La Cour a ensuite rejeté l’argument additionnel avancé par le Portugal selon lequel, les droits que l’Australie aurait violés étant opposables erga omnes, le Portugal pouvait exiger de l’Australie, prise individuellement, le respect de ces droits. A cet égard, la Cour a considéré qu’il n’y avait rien à redire à l’affirmation du Portugal selon laquelle le droit des peuples à disposer d’eux-mêmes est un droit opposable erga omnes. Elle a ajouté que le principe du droit des peuples à disposer d’eux-mêmes avait été reconnu par la Charte des Nations Unies et dans la jurisprudence de la Cour, et qu’il s’agissait là de l’un des principes essentiels du droit international contemporain. Toutefois, la Cour a estimé que l’opposabilité erga omnes d’une norme et la règle du consentement à la juridiction sont deux choses différentes, et qu’elle ne pouvait en tout état de cause statuer sur la licéité du comportement d’un Etat lorsque la décision à prendre implique une appréciation de la licéité du comportement d’un autre Etat qui n’est pas partie à l’instance.

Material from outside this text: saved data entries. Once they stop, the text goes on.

/-- **`ℛ₁₁` in closed form** (the pole of `ζ(1+s+β₁)` at `s = −β₁` is simple with residue `1`):
`ℛ₁₁ = ζ(1+β₂−β₁)/(ζ(1−β₁)L(1−β₁,χ)) · P₄^{β₃−β₁}ω₁(β₃−β₁)/(β₃−β₁)`, provided the displayed
denominators do not vanish (`β₁ ≠ β₂`, `β₁ ≠ β₃`, `β₁ ≠ 0`, `ζ(1−β₁) ≠ 0`, `L(1−β₁,χ) ≠ 0`, `χ ≠ 1`,
`P₄ > 0`). [cite: Zhang2022LandauSiegel, §15 (15.16) p. 85] -/
theorem calR1_one_eq (hχ : χ ≠ 1) (hP : 0 < P4 D) (h12 : beta2 c' D - beta1 c' D ≠ 0)
    (h13 : beta3 c' D - beta1 c' D ≠ 0) (h1 : beta1 c' D ≠ 0)
    (hζ : riemannZeta (1 - beta1 c' D) ≠ 0) (hL : χ.LFunction (1 - beta1 c' D) ≠ 0) :
    calR1 c' χ 1 =
      riemannZeta (1 + beta2 c' D - beta1 c' D) /
          (riemannZeta (1 - beta1 c' D) * χ.LFunction (1 - beta1 c' D)) *
        (((P4 D : ℝ) : ℂ) ^ (beta3 c' D - beta1 c' D) *
          GaussWeight.omega1 (ell D ^ 30) (beta3 c' D - beta1 c' D) / (beta3 c' D - beta1 c' D)) := by
  unfold calR1
  rw [betaJ_one]
  -- the regular factor
  set g : ℂ → ℂ := fun s => riemannZeta (1 + s + beta2 c' D) / (riemannZeta (1 + s) * χ.LFunction (1 + s)) *
    (((P4 D : ℝ) : ℂ) ^ (s + beta3 c' D) * GaussWeight.omega1 (ell D ^ 30) (s + beta3 c' D) / (s + beta3 c' D)) with hg
  have hg_cont : ContinuousAt g (-beta1 c' D) := by
    have e2 : -beta1 c' D + beta2 c' D ≠ 0 := by rw [neg_add_eq_sub]; exact h12
    have e3 : -beta1 c' D + beta3 c' D ≠ 0 := by rw [neg_add_eq_sub]; exact h13
    have cζ2 := continuousAt_zeta_shift (beta2 c' D) (-beta1 c' D) e2
    have cζ := continuousAt_zeta_one_add (-beta1 c' D) (neg_ne_zero.mpr h1)
    have cL := continuousAt_LFunction_one_add χ hχ (-beta1 c' D)
    have cPω := continuousAt_P4pow_omega1 (D := D) hP (beta3 c' D) (-beta1 c' D)
    have clin : ContinuousAt (fun s : ℂ => s + beta3 c' D) (-beta1 c' D) := by fun_prop
    have hζ' : riemannZeta (1 + -beta1 c' D) ≠ 0 := by rw [← sub_eq_add_neg]; exact hζ
    have hL' : χ.LFunction (1 + -beta1 c' D) ≠ 0 := by rw [← sub_eq_add_neg]; exact hL
    refine ContinuousAt.mul (ContinuousAt.div cζ2 (cζ.mul cL) (mul_ne_zero hζ' hL')) ?_
    exact ContinuousAt.div cPω clin e3
  have hkey : ∀ s : ℂ, (s + beta1 c' D) * F1516 c' χ s = ((s + beta1 c' D) * riemannZeta (1 + s + beta1 c' D)) * g s := by
    intro s; rw [hg]; unfold F1516; ring
  have hlim : Tendsto (fun s => (s + beta1 c' D) * F1516 c' χ s) (𝓝[≠] (-beta1 c' D)) (𝓝 (1 * g (-beta1 c' D))) := by
    refine Tendsto.congr (fun s => (hkey s).symm) ?_
    exact (tendsto_add_mul_zeta (beta1 c' D)).mul (hg_cont.tendsto.mono_left nhdsWithin_le_nhds)
  rw [hlim.limUnder_eq, one_mul, hg]
  simp only [neg_add_eq_sub, ← sub_eq_add_neg]
  ring_nf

La Cour a alors examiné un autre argument du Portugal qui reposait sur le postulat que les résolutions de l’Organisation des Nations Unies, et en particulier celles du Conseil de sécurité, pouvaient être lues comme imposant aux Etats l’obligation de ne reconnaître à l’Indonésie aucune autorité à l’égard du Timor oriental et de ne traiter, en ce qui concerne ce dernier, qu’avec le Portugal. Le Portugal prétendait que ces résolutions constitueraient des « données » sur le contenu desquelles la Cour n’aurait pas à statuer de novo. La Cour a pris note notamment du fait que pour les deux Parties le Territoire du Timor oriental demeurait un territoire non autonome et son peuple avait le droit à disposer de lui-même, mais a estimé que lesdites résolutions ne sauraient cependant être considérées comme des « données » constituant une base suffisante pour trancher le différend qui opposait les Parties. Il découle de l’ensemble de ce qui précède que la Cour aurait nécessairement dû statuer, à titre préalable, sur la licéité du comportement de l’Indonésie. Or, les droits et obligations de l’Indonésie auraient dès lors constitué l’objet même de l’arrêt, rendu en l’absence du consentement de cet Etat, ce qui serait allé directement à l’encontre du principe selon lequel « la Cour ne peut exercer sa juridiction à l’égard d’un Etat si ce n’est avec le consentement de ce dernier ». La Cour a en conséquence constaté qu’elle n’avait pas à se pencher sur les autres exceptions de l’Australie et qu’elle ne pouvait se prononcer sur les demandes du Portugal au fond.
Cette vue d’ensemble de l’affaire est donnée uniquement à titre d’information et n’engage en aucune façon la Cour.